■ HOW TO COMPLETE THIS TASK
From the line below that contains "c / M₁ ≤ recoveredFraction" to the line that contains "The same as", repeat every line exactly, both ends included, and nothing else.

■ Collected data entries
......
import Mathlib.Analysis.SpecialFunctions.Pow.Asymptotics
import Summits.ABC.IUTFork.Repair.RHReqsideWeightLaws
import Summits.ABC.IUTFork.Repair.RHHeightScalingBarrier
import HarnessLib

/-!
# ROUND-3 AXIS D2, class «κ′ WEIGHT LAWS» — kernel face for RULING R84 (c): the LABEL-1 PILOT CREDIT of a law with `f(1) < den`
# («affine ½» = `lawAffine 1`, `den = 2`): its `l`-only size `c₀ = (den − f(1))/dS⁺_f(l⋆)`, exponent `0`, NON-closing

abc-iut cell, rung LADDER-ABC:A2.RESCUE.H; seat abc-iut-rh2-w-1 g4 (KEY D2-EXP-6 follow-up; abc-iut-rh-lead g5 RULING R84 (c) 2026-08-27T13:01:10Z «rh2-w-1 to
confirm or correct c₀ = 1/80 at l = 13, 1.96·10⁻⁵ at l = 107»; abc-iut-rh3-tst-1 13:03:15Z addendum (B)); companion of `RHReqsideWeightLawsHeightScaling`
(p533167) whose door sentence is scoped «`f(1) ≥ den`». PROOF-ONLY: no `def`, nothing re-typed.
THE MEMBER. In abc-iut-reqb-typ-1's k1-cell `ReqsideWeightLaws.Cell f den e m δ r_in r_out j` (p506542; ledger form `(f(j) − den)·m ≤ den(jδ + (j+1)G) + ρ_j`)
the catalogued law «affine ½» is `f = lawAffine 1 = (j ↦ j²)` with `den = 2`: label `1` has demand `f(1) − den = −1` (a CREDIT `m/den = m_q/2`, the halved
`q`-pilot, k5-type), every label `j ≥ 2` has demand `j² − 2 ≥ 2`. Hence the positive-part demand sum is
`dS⁺(n) := Σ_{j≤n}(f(j) − den)⁺ = demandSum (lawAffine 1) 2 n + 1 = S(n) − (n − 1) = (n−1)(2n²+5n−6)/6` (`S(n) = Σ_{j≤n}(j²−1)`, `n = l⋆ = (l−1)/2`), and the
height-free gross-currency fraction carried by the label-1 credit is `c₀(l) = (den − f(1))/dS⁺(l⋆) = 6/((n−1)(2n²+5n−6))`:
`l = 11: 1/46` · `l = 13: 1/80` · `l = 17: 1/189` · `l = 107: 1/50 934 = 1.9633·10⁻⁵` — R84 (c)'s two numbers CONFIRMED (§1, integer side, by name).
§2 reads the credit in abc-iut-rh2-w-2's height-ray vocabulary (p531802 `HeightScalingBarrier`: `PowerBoundFrom`, `requirement M₁ tol s = M₁s − tol`, `ClosedBy`,
`recoveredFraction`, `NeverClosedFrom`): per place the credit is `(den − f(1))·m_q·s/den` and the gross requirement `dS⁺·m_q·s/den`, both `∝ Σ_w u_w m_w·s/den`
over a datum, so WLOG `c = den − f(1) = 1`, `M₁ = dS⁺(l⋆)`. The one-object family `s ↦ c·s` has MASS exponent `1` (`PowerBoundFrom _ 1 c s₁`) — recovered-
fraction exponent `0`, OUTSIDE `Barrier`'s antecedent `a < 1` (and provably under no power bound of exponent `< 1`); its recovered fraction at `tol = 0` is the
height-free constant `c/M₁` at EVERY dilation; any family whose supplied mass is `≤ A + c·s` (conductor-type tiers `A` plus the pilot credit) with `c < M₁` is
NOT closed at any `s > (A + tol)/(M₁ − c)` — abc-iut-rh2-w-2's `not_closedBy_of_heightFree` is the case `c = 0`. Instances: fraction `1/80` (`l = 13`) and
`1/50 934` (`l = 107`) at every `s ≠ 0`, `NeverClosedFrom … 0 1`. R84 wording: «DoorAt, non-closing» (constant printed; closing needs fraction `1`).
HONEST FRAMING: integer/real arithmetic about OUR typed k1-cell under a HYPOTHETICAL parameter setting (REQB framing — not a claim that [EtTh]/[IUTchI–III]
admit any pilot law other than `j²`); nothing here asserts that abc is proved or refuted, or that [IUTchIII] Cor. 3.12 / [IUTchIV] Thm. 1.10 holds or fails at
any datum, or takes a side on any author; typed ≠ proved; computed ≠ proved. [claim: Mochizuki2012, status: disputed] for every IUT locution.
[cite: Mochizuki2012, IUTchIII Cor. 3.12 p. 173–174; IUTchIV Prop. 1.4 p. 13, Thm. 1.10 Step (v) p. 27–29]
-/

open Finset Filter

namespace Summit.ABC.IUTFork.Repair.RH.ReqsideWeightLaws.LabelOneCredit

open Summit.ABC.IUTFork.Repair.RH.ReqsideWeightLaws Summit.ABC.IUTFork.Repair.RH.HeightScalingBarrier

/-! ## §1. Integer side: the label-1 credit of «affine ½» and the positive-part demand sum `dS⁺` in closed form -/

/-- `lawAffine 1` IS the print numerator `j²` (the law differs from print only through `den = 2`). [folklore] -/
theorem lawAffine_one_eq_sq (j : ℕ) : lawAffine 1 j = (j : ℤ) ^ 2 := by
  unfold lawAffine; push_cast; ring

/-- Label `1`: `f(1) − den = −1 < 0` — a CREDIT of one unit of `m/den` (the halved `q`-pilot), so `den − f(1) = 1`. [folklore] -/
theorem demand_at_one : lawAffine 1 1 - 2 = -1 := by
  rw [lawAffine_one_eq_sq]; norm_num

/-- Every label `j ≥ 2` is in DEMAND by at least `2` units: `j² − 2 ≥ 2` — label `1` is the ONLY credit label. [folklore] -/
theorem two_le_demand {j : ℕ} (hj : 2 ≤ j) : 2 ≤ lawAffine 1 j - 2 := by
  rw [lawAffine_one_eq_sq]
  have hj' : (2 : ℤ) ≤ j := by exact_mod_cast hj
  nlinarith

/-- **THE PILOT CREDIT LICENSES LABEL `1` AT EVERY HEIGHT**: under `lawAffine 1 / den 2`, label `1` is a k1-cell for EVERY order `m ≥ 0` — i.e. at every
height multiple `s·m_q` (`δ ≥ 0`, `r_out ≤ r_in`): `−m ≤ 0 ≤ den(δ + 2G)`. This is the exponent-`0` member of the class. [folklore] -/
theorem cell_at_one_every_order {e m δ rin rout : ℤ} (he : 0 < e) (hm : 0 ≤ m) (hδ : 0 ≤ δ) (hG : rout ≤ rin) :
    Cell (lawAffine 1) 2 e m δ rin rout 1 := by
  refine cell_of_linear (by norm_num) he ?_
  rw [demand_at_one]
  push_cast
  nlinarith

/-- **CLOSED FORM of the positive-part demand sum**: `6·dS⁺(n) = 6·(demandSum (lawAffine 1) 2 n + 1) = (n−1)(2n²+5n−6)` (adding back the single
credit unit of label `1`; from p506542 `six_mul_demandSum_affine`). [folklore] -/
theorem six_mul_demandSumPos (n : ℕ) :
    6 * (demandSum (lawAffine 1) 2 n + 1) = ((n : ℤ) - 1) * (2 * (n : ℤ) ^ 2 + 5 * n - 6) := by
  have h := six_mul_demandSum_affine 1 2 n
  push_cast at h
  linear_combination h

/-- **`dS⁺(n) = S(n) − (n−1)`**: the gross requirement of «affine ½» is print's demand sum `S(n) = Σ_{j≤n}(j²−1)` minus one unit per label `≥ 2`. [folklore] -/
theorem demandSumPos_eq_print_sub (n : ℕ) :
    demandSum (lawAffine 1) 2 n + 1 = demandSum (fun j => (j : ℤ) ^ 2) 1 n - ((n : ℤ) - 1) := by
  have h1 := six_mul_demandSumPos n
  have h2 := six_mul_demandSum_sq n
  have h : (6 : ℤ) * (demandSum (lawAffine 1) 2 n + 1) = 6 * (demandSum (fun j => (j : ℤ) ^ 2) 1 n - ((n : ℤ) - 1)) := by
    linear_combination h1 - h2
  exact mul_left_cancel₀ (by norm_num : (6 : ℤ) ≠ 0) h

/-- `l = 11` (`n = 5`): `dS⁺ = 46` (abc-iut-rh3-tst-1's `1/46`). [folklore] -/
theorem demandSumPos_five : demandSum (lawAffine 1) 2 5 + 1 = 46 := by
  have h := six_mul_demandSumPos 5; push_cast at h; omega

/-- **`l = 13` (`n = 6`): `dS⁺ = 80` — R84 (c)'s `c₀ = 1/80`.** [folklore] -/
theorem demandSumPos_six : demandSum (lawAffine 1) 2 6 + 1 = 80 := by
  have h := six_mul_demandSumPos 6; push_cast at h; omega

/-- `l = 17` (`n = 8`): `dS⁺ = 189` (abc-iut-rh3-tst-1's `1/189`). [folklore] -/
theorem demandSumPos_eight : demandSum (lawAffine 1) 2 8 + 1 = 189 := by
  have h := six_mul_demandSumPos 8; push_cast at h; omega

/-- **`l = 107` (`n = 53`): `dS⁺ = 50 934` — R84 (c)'s `c₀ = 1/50 934 = 1.9633·10⁻⁵`.** [folklore] -/
theorem demandSumPos_fiftyThree : demandSum (lawAffine 1) 2 53 + 1 = 50934 := by
  have h := six_mul_demandSumPos 53; push_cast at h; omega

/-- The decimal of record: `1.96·10⁻⁵ < 1/50 934 < 1.97·10⁻⁵`. [folklore] -/
theorem inv_fiftyThree_decimal : (1.96e-5 : ℝ) < 1 / 50934 ∧ (1 : ℝ) / 50934 < 1.97e-5 := by
  constructor <;> norm_num

/-- **NON-CLOSING for every `l ≥ 5`**: `dS⁺(n) ≥ 2` once `n ≥ 2`, i.e. `c₀ = 1/dS⁺ ≤ 1/2 < 1` (closing needs fraction `1`). [folklore] -/
theorem two_le_demandSumPos {n : ℕ} (hn : 2 ≤ n) : 2 ≤ demandSum (lawAffine 1) 2 n + 1 := by
  have h := six_mul_demandSumPos n
  have hn' : (2 : ℤ) ≤ n := by exact_mod_cast hn
  nlinarith [mul_nonneg (sub_nonneg.mpr hn') (sub_nonneg.mpr hn')]

/-- `dS⁺` is at least cubic: `6·dS⁺(n) ≥ (n−1)·2n²` for `n ≥ 2`, so `c₀(l) ≤ 3/((l⋆−1)·l⋆²) → 0` in `l` (height-free, `l`-only). [folklore] -/
theorem cube_le_six_mul_demandSumPos {n : ℕ} (hn : 2 ≤ n) :
    ((n : ℤ) - 1) * (2 * (n : ℤ) ^ 2) ≤ 6 * (demandSum (lawAffine 1) 2 n + 1) := by
  rw [six_mul_demandSumPos]
  have hn' : (2 : ℤ) ≤ n := by exact_mod_cast hn
  nlinarith [mul_nonneg (sub_nonneg.mpr hn') (sub_nonneg.mpr hn')]

/-! ## §2. The credit on the height ray, BY NAME in `HeightScalingBarrier`'s vocabulary: exponent `0`, constant `c/M₁`, never closing -/

/-- **Mass exponent `1`** (recovered-fraction exponent `0`): the linear credit `s ↦ c·s` obeys `PowerBoundFrom _ 1 c s₁` — door-SHAPED. [folklore] -/
theorem linear_powerBoundFrom (c s₁ : ℝ) : PowerBoundFrom (fun s => c * s) 1 c s₁ := by
  intro s _
  rw [Real.rpow_one]

/-- … and for `c > 0` it obeys NO power bound of exponent `a < 1` from any onset: the member sits OUTSIDE `Barrier`'s antecedent — the barrier
excludes it correctly rather than missing it (abc-iut-rh3-tst-1 (B)). [folklore] -/
theorem not_powerBoundFrom_linear_of_lt_one {c a C s₁ : ℝ} (hc : 0 < c) (ha : a < 1) :
    ¬ PowerBoundFrom (fun s => c * s) a C s₁ := by
  intro h
  have ht : Tendsto (fun s : ℝ => C * s ^ (-(1 - a))) atTop (nhds (C * 0)) :=
    (tendsto_rpow_neg_atTop (by linarith : 0 < 1 - a)).const_mul C
  rw [mul_zero] at ht
  have hev : ∀ᶠ s : ℝ in atTop, C * s ^ (-(1 - a)) < c := ht.eventually (gt_mem_nhds hc)
  obtain ⟨s, hs1, hs2⟩ := (hev.and (eventually_ge_atTop (max s₁ 1))).exists
  have hs₁ : s₁ ≤ s := le_trans (le_max_left _ _) hs2
  have hs0 : 0 < s := lt_of_lt_of_le zero_lt_one (le_trans (le_max_right _ _) hs2)
  have hb := h s hs₁
  have hsplit : C * s ^ a = C * s ^ (-(1 - a)) * s := by
    have : s ^ a = s ^ (-(1 - a)) * s := by
      rw [show a = -(1 - a) + 1 by ring, Real.rpow_add_one hs0.ne']
      ring_nf
    rw [this]; ring
  have hlt : C * s ^ (-(1 - a)) * s < c * s := mul_lt_mul_of_pos_right hs1 hs0
  simp only at hb
  linarith

/-- **EXPONENT `0` EXACTLY, CONSTANT `c/M₁`**: at `tol = 0` the one-object family `s ↦ c·s` recovers the HEIGHT-FREE fraction `c/M₁` of the requirement
`M₁·s` at every dilation `s ≠ 0` — for the «affine ½» member `c/M₁ = (den − f(1))/dS⁺(l⋆) = c₀(l)`. [folklore] -/
theorem recoveredFraction_linear (c M₁ : ℝ) {s : ℝ} (hs : s ≠ 0) :
    recoveredFraction (fun _ : Fin 1 => fun s => c * s) M₁ 0 s = c / M₁ := by
  unfold recoveredFraction suppliedMass requirement
  simp only [Finset.sum_const, Finset.card_univ, Fintype.card_fin, nsmul_eq_mul, Nat.cast_one, one_mul, sub_zero]
  rw [mul_div_mul_right _ _ hs]

/-- **FLOOR AT EVERY DILATION** (abc-iut-rh3-tst-1's «`C/R ≥ c_f` for every `s`»): any family whose supplied mass dominates a linear credit `c·s`
(`c ≥ 0`) recovers at least the fraction `c/M₁` wherever the requirement is positive (`tol ≥ 0`). [folklore] -/
theorem div_le_recoveredFraction_of_linear_le {k : ℕ} {f : Fin k → ℝ → ℝ} {c M₁ tol s : ℝ} (hM : 0 < M₁) (hc : 0 ≤ c)
    (htol : 0 ≤ tol) (hT : 0 < requirement M₁ tol s) (hf : c * s ≤ suppliedMass f s) :
    c / M₁ ≤ recoveredFraction f M₁ tol s := by
  unfold recoveredFraction
  unfold requirement at hT ⊢
  rw [div_le_div_iff₀ hM hT]
  have h1 : c * (M₁ * s - tol) ≤ c * (M₁ * s) := by nlinarith
  have h2 : c * (M₁ * s) = c * s * M₁ := by ring
  have h3 : c * s * M₁ ≤ suppliedMass f s * M₁ := mul_le_mul_of_nonneg_right hf hM.le
  linarith

/-- **NEVER CLOSING PAST AN EXPLICIT DILATION**: if a family's supplied mass is at most `A + c·s` from `s₁` on (height-free tiers `A` — conductor-type,
abc-iut-rh2-w-2's case `c = 0` — plus a linear pilot credit of slope `c`) and `c < M₁`, then it does NOT close the requirement `M₁s − tol` at any `s ≥ s₁`
with `s > (A + tol)/(M₁ − c)`. [folklore] -/
theorem not_closedBy_of_affine_bound {k : ℕ} {f : Fin k → ℝ → ℝ} {A c M₁ tol s₁ s : ℝ} (hcM : c < M₁)
    (hf : ∀ s', s₁ ≤ s' → suppliedMass f s' ≤ A + c * s') (hs₁ : s₁ ≤ s) (hs : (A + tol) / (M₁ - c) < s) :
    ¬ ClosedBy f M₁ tol s := by
  intro h
  have hb := le_trans h (hf s hs₁)
  unfold requirement at hb
  have hpos : 0 < M₁ - c := sub_pos.mpr hcM
  have hlt : A + tol < (M₁ - c) * s := by
    have := (div_lt_iff₀ hpos).mp hs
    linarith
  nlinarith

/-- The same as `NeverClosedFrom` with the explicit onset `max s₁ ((A + tol)/(M₁ − c) + 1)`. [folklore] -/
theorem neverClosedFrom_of_affine_bound {k : ℕ} {f : Fin k → ℝ → ℝ} {A c M₁ tol s₁ : ℝ} (hcM : c < M₁)
    (hf : ∀ s', s₁ ≤ s' → suppliedMass f s' ≤ A + c * s') :
    NeverClosedFrom f M₁ tol (max s₁ ((A + tol) / (M₁ - c) + 1)) := fun _ hs =>
  not_closedBy_of_affine_bound hcM hf (le_trans (le_max_left _ _) hs)
    (by linarith [le_trans (le_max_right _ _) hs])

/-- The bare pilot credit (`A = 0`): `s ↦ c·s` with `c < M₁` never closes `M₁s − tol` from `tol/(M₁ − c) + 1` on; at `tol = 0` from every `s₀ > 0`. [folklore] -/
theorem neverClosedFrom_linear {c M₁ tol : ℝ} (hcM : c < M₁) :
    NeverClosedFrom (fun _ : Fin 1 => fun s => c * s) M₁ tol (tol / (M₁ - c) + 1) := by
  intro s hs
  have hs' : tol / (M₁ - c) < s := lt_of_lt_of_le (lt_add_one _) hs
  refine not_closedBy_of_affine_bound (A := 0) (s₁ := s) hcM (fun s' _ => ?_) le_rfl (by simpa using hs')
  unfold suppliedMass
  simp

/-- `tol = 0`: never closed from any positive onset. [folklore] -/
theorem neverClosedFrom_linear_zero_tol {c M₁ s₀ : ℝ} (hcM : c < M₁) (hs₀ : 0 < s₀) :
    NeverClosedFrom (fun _ : Fin 1 => fun s => c * s) M₁ 0 s₀ := by
  intro s hs
  refine not_closedBy_of_affine_bound (A := 0) (s₁ := s) hcM (fun s' _ => ?_) le_rfl ?_
  · unfold suppliedMass; simp
  · simp; linarith

/-! ## §3. R84 (c)'s two instances: `l = 13` and `l = 107` (units `m_q·s/den`, summed over places with the weights `u_w`: `c = den − f(1) = 1`, `M₁ = dS⁺`) -/

/-- **`l = 13`: fraction `1/80` at every dilation** — `M₁ = dS⁺(6)` taken BY NAME from §1. [folklore] -/
theorem fraction_l13 {s : ℝ} (hs : s ≠ 0) :
    recoveredFraction (fun _ : Fin 1 => fun s => (1 : ℝ) * s) ((demandSum (lawAffine 1) 2 6 + 1 : ℤ) : ℝ) 0 s = 1 / 80 := by
  rw [demandSumPos_six, recoveredFraction_linear _ _ hs]; norm_num

/-- **`l = 107`: fraction `1/50 934` at every dilation** — `M₁ = dS⁺(53)` BY NAME. [folklore] -/
theorem fraction_l107 {s : ℝ} (hs : s ≠ 0) :
    recoveredFraction (fun _ : Fin 1 => fun s => (1 : ℝ) * s) ((demandSum (lawAffine 1) 2 53 + 1 : ℤ) : ℝ) 0 s = 1 / 50934 := by
  rw [demandSumPos_fiftyThree, recoveredFraction_linear _ _ hs]; norm_num

/-- `l = 13`: the credit alone never closes the gross requirement `80·s` from `s₀ = 1` on (`tol = 0`). [folklore] -/
theorem neverClosed_l13 : NeverClosedFrom (fun _ : Fin 1 => fun s => (1 : ℝ) * s) 80 0 1 :=
  neverClosedFrom_linear_zero_tol (by norm_num) one_pos

/-- `l = 107`: the credit alone never closes `50 934·s` from `s₀ = 1` on (`tol = 0`). [folklore] -/
theorem neverClosed_l107 : NeverClosedFrom (fun _ : Fin 1 => fun s => (1 : ℝ) * s) 50934 0 1 :=
  neverClosedFrom_linear_zero_tol (by norm_num) one_pos

end Summit.ABC.IUTFork.Repair.RH.ReqsideWeightLaws.LabelOneCredit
......
■ RESPONSE BOX
    c / M₁ ≤ recoveredFraction f M₁ tol s := by
  unfold recoveredFraction
  unfold requirement at hT ⊢
  rw [div_le_div_iff₀ hM hT]
  have h1 : c * (M₁ * s - tol) ≤ c * (M₁ * s) := by nlinarith
  have h2 : c * (M₁ * s) = c * s * M₁ := by ring
  have h3 : c * s * M₁ ≤ suppliedMass f s * M₁ := mul_le_mul_of_nonneg_right hf hM.le
  linarith

/-- **NEVER CLOSING PAST AN EXPLICIT DILATION**: if a family's supplied mass is at most `A + c·s` from `s₁` on (height-free tiers `A` — conductor-type,
abc-iut-rh2-w-2's case `c = 0` — plus a linear pilot credit of slope `c`) and `c < M₁`, then it does NOT close the requirement `M₁s − tol` at any `s ≥ s₁`
with `s > (A + tol)/(M₁ − c)`. [folklore] -/
theorem not_closedBy_of_affine_bound {k : ℕ} {f : Fin k → ℝ → ℝ} {A c M₁ tol s₁ s : ℝ} (hcM : c < M₁)
    (hf : ∀ s', s₁ ≤ s' → suppliedMass f s' ≤ A + c * s') (hs₁ : s₁ ≤ s) (hs : (A + tol) / (M₁ - c) < s) :
    ¬ ClosedBy f M₁ tol s := by
  intro h
  have hb := le_trans h (hf s hs₁)
  unfold requirement at hb
  have hpos : 0 < M₁ - c := sub_pos.mpr hcM
  have hlt : A + tol < (M₁ - c) * s := by
    have := (div_lt_iff₀ hpos).mp hs
    linarith
  nlinarith

/-- The same as `NeverClosedFrom` with the explicit onset `max s₁ ((A + tol)/(M₁ − c) + 1)`. [folklore] -/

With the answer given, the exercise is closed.